La risposta è: se crediamo che la minaccia alla salute di Coronavirus non sia autentica, stiamo vivendo troppo uno stato di disagio sociale; se invece il pericolo è reale restiamo (forse) deprecabilmente impreparati a una calamità che sarebbe diversa da tutte quelle affrontate finora quando un agente da patogeno si trasforma in agente mortale.
Entro quali limiti il rischio epidemico può essere contenuto? Oltre quali limiti il rischio sfocia nel panico diventando un pericolo, flagello, una tragedia? E infine i cittadini possono essere efficacemente difesi e gli Stati sono preparati a fronteggiare l’azione di questi nemici invisibili?
Solitamente preferisco chi fa un dramma di tutto a chi non fa mai un dramma di niente, ma acquisire ansietà sul proprio stato di salute e conseguentemente su quello di cari e conoscenti, provoca un senso di disagio che finisce per generare preoccupazione e, come nel caso dell’epidemia di Coronavirus, anche allarme.

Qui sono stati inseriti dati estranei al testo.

import Summits.CriticalPhenomena.CardyFormulaZ2.Theorems.CardyMeckeFlipLawToCrossingsUpper
import Literature.Probability.Percolation.QuadCrossingPathCrossings
import Literature.Algebra.EuclideanLattices.LatticePointCounting
import HarnessLib

/-!
# Preliminaries for the lower half of the bridge: connectivity of the open edges drawn through a
# connected set; the square model around the harder quads

Support file for item `LawToCrossings` (stmt-CriticalPhenomena-14828) of route `CardyMeckeFlip`,
sub-problem `CardyFormulaZ2`.

* `exists_pos_forall_lt_dist_of_disjoint` — disjoint compact/closed plane sets are at positive
  distance;
* `reachable_of_mem_edgePairs` — the open lattice edges drawn through a preconnected bounded set `K`
  inside the open edges form a connected graph (two distinct lattice segments meet only at a common
  end; a disconnection would split `K` into two disjoint closed pieces);
* `exists_adj_step_of_walk` — a walk from a vertex with property `P` to one without makes a step
  from `P` to `¬ P`;
* `image_trans_Ioo`, `apply_mem_carrier_iff`, `apply_mem_closure_iff` — for a square model `Φ` of
  `R` and `H = rotI.trans Φ`, `H` maps the open square onto `Ω` and the closed square onto `Ω̄`.

References: O. Schramm, S. Smirnov, Ann. Probab. 39 (2011), §1.3.
-/

noncomputable section

open Set Filter MeasureTheory Metric Complex
open scoped Topology unitInterval ENNReal
open Literature.Probability.Percolation Literature.Probability.Percolation.QuadCrossing
open Literature.Probability.RandomPlanarGeometry Literature.Probability.LatticeModels
open Literature.Topology.PlaneTopology

namespace Summit.CriticalPhenomena.CardyFormulaZ2.Theorems.MeckeFlipBridge


/-! ### Disjoint compact sets are at positive distance -/

/-- Two disjoint compact sets of the plane are at positive distance. -/
theorem exists_pos_forall_lt_dist_of_disjoint {A B : Set ℂ} (hA : IsCompact A) (hB : IsClosed B)
    (hAB : Disjoint A B) : ∃ d : ℝ, 0 < d ∧ ∀ a ∈ A, ∀ b ∈ B, d < dist a b := by
  obtain ⟨r, hr, hd⟩ := Metric.exists_pos_forall_lt_edist hA hB hAB
  refine ⟨r, by exact_mod_cast hr, fun a ha b hb => ?_⟩
  have := hd a ha b hb
  rwa [edist_dist, ← ENNReal.ofReal_coe_nnreal,
    ENNReal.ofReal_lt_ofReal_iff_of_nonneg (NNReal.coe_nonneg r)] at this

/-! ### The graph of open edges drawn through a connected set is connected -/

/-- **The open lattice edges drawn through a preconnected bounded set `K ⊆ O` form a connected
graph.**  If `G` is the graph on `ℤ²` whose edges are the ordered open edge pairs whose drawn
segment meets `K` (`edgePairs δ ω K`), then the first vertices of any two such pairs are joined in
`G`: otherwise the segments of the pairs reachable from the first and those of the others are two
closed sets covering `K`, both meeting it, hence sharing a point of `K`; two distinct lattice
segments share only a common end, which would propagate reachability. -/
theorem reachable_of_mem_edgePairs {δ : ℝ} (hδ : 0 < δ) {ω : BondConfig (Site 2)} {K : Set ℂ}
    (hK : IsPreconnected K) (hKb : Bornology.IsBounded K) (hKO : K ⊆ openEdgeUnion δ ω)
    (G : SimpleGraph (Site 2)) (hG : ∀ x y, G.Adj x y ↔ (x, y) ∈ edgePairs δ ω K)
    {p q : Site 2 × Site 2} (hp : p ∈ edgePairs δ ω K) (hq : q ∈ edgePairs δ ω K) :
    G.Reachable p.1 q.1 := by
  classical
  set A : Set (Site 2) := {v | G.Reachable p.1 v} with hA_def
  have hA : ∀ e ∈ edgePairs δ ω K, e.1 ∈ A → e.2 ∈ A := fun e he h1 =>
    h1.trans ((hG _ _).2 he).reachable
  have hA' : ∀ e ∈ edgePairs δ ω K, e.2 ∈ A → e.1 ∈ A := fun e he h2 =>
    h2.trans ((hG _ _).2 he).symm.reachable
  by_contra hcon
  have hq1 : q.1 ∉ A := hcon
  set CA : Set ℂ := ⋃ e ∈ {e ∈ edgePairs δ ω K | e.1 ∈ A},
    segment ℝ (meshPoint δ e.1) (meshPoint δ e.2) with hCA_def
  set CB : Set ℂ := ⋃ e ∈ {e ∈ edgePairs δ ω K | e.1 ∉ A},
    segment ℝ (meshPoint δ e.1) (meshPoint δ e.2) with hCB_def
  have hfin : (edgePairs δ ω K).Finite := edgePairs_finite hKb hδ
  have hCAc : IsClosed CA := (hfin.subset (sep_subset _ _)).isClosed_biUnion
    fun e _ => (isCompact_segment_complex _ _).isClosed
  have hCBc : IsClosed CB := (hfin.subset (sep_subset _ _)).isClosed_biUnion
    fun e _ => (isCompact_segment_complex _ _).isClosed
  have hcover : K ⊆ CA ∪ CB := fun k hk => by
    obtain ⟨e, he, hke⟩ := exists_mem_edgePairs_of_mem hKO hk
    by_cases h1 : e.1 ∈ A
    · exact Or.inl (mem_biUnion (show e ∈ {e ∈ edgePairs δ ω K | e.1 ∈ A} from ⟨he, h1⟩) hke)
    · exact Or.inr (mem_biUnion (show e ∈ {e ∈ edgePairs δ ω K | e.1 ∉ A} from ⟨he, h1⟩) hke)
  have hKA : (K ∩ CA).Nonempty := by
    obtain ⟨k, hks, hkK⟩ := hp.2.2
    exact ⟨k, hkK, mem_biUnion (show p ∈ {e ∈ edgePairs δ ω K | e.1 ∈ A} from
      ⟨hp, (SimpleGraph.Reachable.refl _ : G.Reachable p.1 p.1)⟩) hks⟩
  have hKB : (K ∩ CB).Nonempty := by
    obtain ⟨k, hks, hkK⟩ := hq.2.2
    exact ⟨k, hkK, mem_biUnion (show q ∈ {e ∈ edgePairs δ ω K | e.1 ∉ A} from ⟨hq, hq1⟩) hks⟩
  obtain ⟨z, -, hzA, hzB⟩ := isPreconnected_closed_iff.1 hK CA CB hCAc hCBc hcover hKA hKB
  rw [hCA_def, mem_iUnion₂] at hzA
  rw [hCB_def, mem_iUnion₂] at hzB
  obtain ⟨e, ⟨he, heA⟩, hze⟩ := hzA
  obtain ⟨e', ⟨he', he'A⟩, hze'⟩ := hzB
  by_cases hee : s(e.1, e.2) = s(e'.1, e'.2)
  · rcases Sym2.eq_iff.1 hee with ⟨h1, -⟩ | ⟨h1, h2⟩
    · exact he'A (h1 ▸ heA)
    · have : e.2 ∈ A := hA e he heA
      exact he'A (h2 ▸ this)
  · obtain ⟨v, -, hv, hv'⟩ :=
      exists_eq_meshPoint_of_mem_segment_inter hδ.ne' he.1 he'.1 hee hze hze'
    have hvA : v ∈ A := by
      rcases Sym2.mem_iff.1 hv with rfl | rfl
      · exact heA
      · exact hA e he heA
    rcases Sym2.mem_iff.1 hv' with h1 | h2
    · exact he'A (h1 ▸ hvA)
    · exact he'A (hA' e' he' (h2 ▸ hvA))

/-- In a walk from a vertex satisfying `P` to one violating it, some step leads from a vertex
satisfying `P` to an adjacent vertex violating it. -/
theorem exists_adj_step_of_walk {V : Type*} {G : SimpleGraph V} (P : V → Prop) {u v : V}
    (w : G.Walk u v) (hu : P u) (hv : ¬ P v) : ∃ a b : V, G.Adj a b ∧ P a ∧ ¬ P b := by
  obtain ⟨d, -, h1, h2⟩ := w.exists_boundary_dart {x | P x} hu hv
  exact ⟨d.fst, d.snd, d.adj, h1, h2⟩

/-! ### Geometry of the square model around the harder quads -/

section SquareModel

variable {R : ConformalRectangle} {Φ : ℂ ≃ₜ ℂ} (h : IsSquareModel R Φ)
include h

/-- `H = rotI.trans Φ` maps the open square onto the domain `Ω = R.carrier`. -/
theorem image_trans_Ioo :
    ((Homeomorph.mulLeft₀ Complex.I Complex.I_ne_zero).trans Φ) '' (Ioo (-1 : ℝ) 1 ×ℂ Ioo (-1 : ℝ) 1) =
      R.carrier := by
  rw [← h.image_carrier, unitSquareQuad_carrier]
  change (⇑Φ ∘ ⇑(Homeomorph.mulLeft₀ Complex.I Complex.I_ne_zero)) '' _ = _
  rw [image_comp]
  congr 1
  ext w
  simp only [mem_image, mem_reProdIm, mem_Ioo, rotI_apply]
  constructor
  · rintro ⟨z, ⟨⟨h1, h2⟩, h3, h4⟩, rfl⟩
    have hre : (Complex.I * z).re = -z.im := by simp
    have him : (Complex.I * z).im = z.re := by simp
    rw [hre, him]
    exact ⟨⟨by linarith, by linarith⟩, h1, h2⟩
  · rintro ⟨⟨h1, h2⟩, h3, h4⟩
    refine ⟨-Complex.I * w, ?_, by rw [← mul_assoc, mul_neg, Complex.I_mul_I, neg_neg, one_mul]⟩
    have hre : (-Complex.I * w).re = w.im := by simp
    have him : (-Complex.I * w).im = -w.re := by simp
    rw [hre, him]
    exact ⟨⟨h3, h4⟩, by linarith, by linarith⟩

/-- A point `H w` lies in `Ω` iff `w` lies in the open square. -/
theorem apply_mem_carrier_iff (w : ℂ) :
    ((Homeomorph.mulLeft₀ Complex.I Complex.I_ne_zero).trans Φ) w ∈ R.carrier ↔
      w ∈ Ioo (-1 : ℝ) 1 ×ℂ Ioo (-1 : ℝ) 1 := by
  rw [← image_trans_Ioo h]
  exact ((Homeomorph.mulLeft₀ Complex.I Complex.I_ne_zero).trans Φ).injective.mem_set_image

/-- A point `H w` lies in `Ω̄` iff `w` lies in the closed square. -/
theorem apply_mem_closure_iff (w : ℂ) :
    ((Homeomorph.mulLeft₀ Complex.I Complex.I_ne_zero).trans Φ) w ∈ closure R.carrier ↔
      w ∈ Icc (-1 : ℝ) 1 ×ℂ Icc (-1 : ℝ) 1 := by
  have hc := carrier_rq ((Homeomorph.mulLeft₀ Complex.I Complex.I_ne_zero).trans Φ) one_pos one_pos
  rw [carrier_quadOf h] at hc
  rw [hc]
  exact ((Homeomorph.mulLeft₀ Complex.I Complex.I_ne_zero).trans Φ).injective.mem_set_image


end SquareModel

end Summit.CriticalPhenomena.CardyFormulaZ2.Theorems.MeckeFlipBridge

end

Nessuno è infallibile ma il ruolo dei consulenti scientifici va separato da quello dei decisori politici, i primi infatti avrebbero il compito di fornire informazioni obiettive sui rischi per la salute ma nel caso del Coronavirus hanno finito (complici i media) col “marciare” in ordine sparso divulgando ottimismo o pessimismo, ciò a scapito dei secondi che devono controbilanciare benefici delle misure precauzionali e relativo costo, un maldestro intreccio fra queste due anime che inizialmente non ha aiutato a capire la reale pericolosità dell’epidemia.
Sarebbe stato fondamentale fin da subito che invece ci fosse stata sintonia di pareri soprattutto da parte degli scienziati, che si fossero cioè presentati “coesi” nel suggerire i modi di mitigare e valutare i rischi per la salute dei cittadini; la politica ha fortunatamente dato ascolto (a prescindere) a questa “rete” di informazioni scientifiche che salva vite umane, adottando adeguate misure di prevenzione e azioni sanitarie mirate a sostegno della gente colpita dell’epidemia.
Non sappiamo quanto si diffonderà il Coronavirus. Né quanto durerà l’emergenza. Né quanto sarà severo l’effetto sulla nostra vita di tutti i giorni e di quanto possa essa ancora peggiorare. Ma una cosa di sicuro la sappiamo: che non farà deragliare le nostre comunità, un colpo di freno oggi, un’accelerazione domani; perché le epidemie, tutte, sono un tragico fenomeno dove la gente muore, ma che lo si voglia o no risvegliano paure ancestrali che scatenano sempre reazioni che escludono l’emotività e procedono razionalmente nella giustezza.